[ENTRIES SHOWN Boundary: Start]

/-- **Soundness of the cover check**: a passing cover of `≥ 2` breakpoints gives the dip-or-hump
conclusion for every `a` of the window `[As₀/AD, As_last/AD]`. [folklore] -/
theorem UniversalFactor.osaCoverCheck_sound
    (hH0 : (∀ z : ℂ, ‖deBruijnH 0 z‖ ≤ ∫ u in Ioi (0:ℝ), deBruijnPhi u * Real.cosh (z.im * u)) ∧
      IntegrableOn (fun u : ℝ => deBruijnPhi u * Real.cosh (12 * u)) (Ioi 0) ∧
      (∫ u in Ioi (0:ℝ), deBruijnPhi u * Real.cosh (12 * u)) ≤ 5)
    {C : UniversalFactor.OsaCtx} (hV : C.Valid) {pts : List UniversalFactor.OsaPoint} {As asg : List ℕ} {AD : ℕ}
    (hlen : 2 ≤ As.length) (hchk : UniversalFactor.osaCoverCheck C pts As asg AD = true)
    {a : ℝ} (hlo : (As.getD 0 0 : ℝ) / AD ≤ a) (hhi : a ≤ (As.getD (As.length - 1) 0 : ℝ) / AD) :
    ∃ x : ℝ, 0 ≤ x ∧
      (((deBruijnH 0 x).re < 0 ∧
          0 < (∫ y in Ioi (0:ℝ), deBruijnH 0 ((x : ℂ) - y) * (Real.exp (-(a * y)) : ℂ)).re ∧
          0 < (∫ y in Ioi (0:ℝ), deBruijnH 0 ((x : ℂ) + y) * (Real.exp (-(a * y)) : ℂ)).re) ∨
        (0 < (deBruijnH 0 x).re ∧
          (∫ y in Ioi (0:ℝ), deBruijnH 0 ((x : ℂ) - y) * (Real.exp (-(a * y)) : ℂ)).re < 0 ∧
          (∫ y in Ioi (0:ℝ), deBruijnH 0 ((x : ℂ) + y) * (Real.exp (-(a * y)) : ℂ)).re < 0)) := by
  unfold UniversalFactor.osaCoverCheck at hchk
  simp only [Bool.and_eq_true, decide_eq_true_eq] at hchk
  obtain ⟨⟨hsan, hall⟩, hboxes⟩ := hchk
  obtain ⟨hAD, hA0, -⟩ := hsan
  split at hboxes
  · rename_i data hdata
    obtain ⟨k, hk, hk1, hk2⟩ := UniversalFactor.osa_cover_find As AD a hlo (As.length - 1) (by omega) hhi
    obtain ⟨pt, d, hpt, hd, hlt, hbox⟩ := UniversalFactor.osaBoxesCheck_get _ hboxes k hk
    have hok : pt.ok = true := by
      rw [List.all_eq_true] at hall
      exact hall pt (List.mem_of_getElem? hpt)
    have hpd := UniversalFactor.osaPointData_sound hV pt hok (UniversalFactor.osaAllPointData_get pts hdata _ pt d hpt hd)
    have hAk : 0 < As.getD k 0 := by
      -- the breakpoints increase from `As₀ > 0`
      have hmono : ∀ k' ≤ k, As.getD 0 0 ≤ As.getD k' 0 := by
        intro k' hk'
        induction k' with
        | zero => exact le_rfl
        | succ k'' ih =>
          have := (UniversalFactor.osaBoxesCheck_get _ hboxes k'' (by omega)).choose_spec.choose_spec.2.2.1
          exact (ih (by omega)).trans this.le
      exact lt_of_lt_of_le hA0 (hmono k le_rfl)
    refine ⟨(pt.xn : ℝ) / pt.xd, by positivity, ?_⟩
    have := UniversalFactor.osaBoxCheck_sound hH0 hV pt hok hpd.1 hpd.2.1 hpd.2.2 hAk hAD hbox hk1 hk2
    simpa only [Complex.ofReal_div, Complex.ofReal_natCast] using this
  · simp at hboxes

[ENTRIES SHOWN Boundary: End]

YOUR OBJECTIVE
Copy out each entry above with no deviation.

ANSWER AREA
/-- **Soundness of the cover check**: a passing cover of `≥ 2` breakpoints gives the dip-or-hump
conclusion for every `a` of the window `[As₀/AD, As_last/AD]`. [folklore] -/
theorem UniversalFactor.osaCoverCheck_sound
    (hH0 : (∀ z : ℂ, ‖deBruijnH 0 z‖ ≤ ∫ u in Ioi (0:ℝ), deBruijnPhi u * Real.cosh (z.im * u)) ∧
      IntegrableOn (fun u : ℝ => deBruijnPhi u * Real.cosh (12 * u)) (Ioi 0) ∧
      (∫ u in Ioi (0:ℝ), deBruijnPhi u * Real.cosh (12 * u)) ≤ 5)
    {C : UniversalFactor.OsaCtx} (hV : C.Valid) {pts : List UniversalFactor.OsaPoint} {As asg : List ℕ} {AD : ℕ}
    (hlen : 2 ≤ As.length) (hchk : UniversalFactor.osaCoverCheck C pts As asg AD = true)
    {a : ℝ} (hlo : (As.getD 0 0 : ℝ) / AD ≤ a) (hhi : a ≤ (As.getD (As.length - 1) 0 : ℝ) / AD) :
    ∃ x : ℝ, 0 ≤ x ∧
      (((deBruijnH 0 x).re < 0 ∧
          0 < (∫ y in Ioi (0:ℝ), deBruijnH 0 ((x : ℂ) - y) * (Real.exp (-(a * y)) : ℂ)).re ∧
          0 < (∫ y in Ioi (0:ℝ), deBruijnH 0 ((x : ℂ) + y) * (Real.exp (-(a * y)) : ℂ)).re) ∨
        (0 < (deBruijnH 0 x).re ∧
          (∫ y in Ioi (0:ℝ), deBruijnH 0 ((x : ℂ) - y) * (Real.exp (-(a * y)) : ℂ)).re < 0 ∧
          (∫ y in Ioi (0:ℝ), deBruijnH 0 ((x : ℂ) + y) * (Real.exp (-(a * y)) : ℂ)).re < 0)) := by
  unfold UniversalFactor.osaCoverCheck at hchk
  simp only [Bool.and_eq_true, decide_eq_true_eq] at hchk
  obtain ⟨⟨hsan, hall⟩, hboxes⟩ := hchk
  obtain ⟨hAD, hA0, -⟩ := hsan
  split at hboxes
  · rename_i data hdata
    obtain ⟨k, hk, hk1, hk2⟩ := UniversalFactor.osa_cover_find As AD a hlo (As.length - 1) (by omega) hhi
    obtain ⟨pt, d, hpt, hd, hlt, hbox⟩ := UniversalFactor.osaBoxesCheck_get _ hboxes k hk
    have hok : pt.ok = true := by
      rw [List.all_eq_true] at hall
      exact hall pt (List.mem_of_getElem? hpt)
    have hpd := UniversalFactor.osaPointData_sound hV pt hok (UniversalFactor.osaAllPointData_get pts hdata _ pt d hpt hd)
    have hAk : 0 < As.getD k 0 := by
      -- the breakpoints increase from `As₀ > 0`
      have hmono : ∀ k' ≤ k, As.getD 0 0 ≤ As.getD k' 0 := by
        intro k' hk'
        induction k' with
        | zero => exact le_rfl
        | succ k'' ih =>
          have := (UniversalFactor.osaBoxesCheck_get _ hboxes k'' (by omega)).choose_spec.choose_spec.2.2.1
          exact (ih (by omega)).trans this.le
      exact lt_of_lt_of_le hA0 (hmono k le_rfl)
    refine ⟨(pt.xn : ℝ) / pt.xd, by positivity, ?_⟩
    have := UniversalFactor.osaBoxCheck_sound hH0 hV pt hok hpd.1 hpd.2.1 hpd.2.2 hAk hAD hbox hk1 hk2
    simpa only [Complex.ofReal_div, Complex.ofReal_natCast] using this
  · simp at hboxes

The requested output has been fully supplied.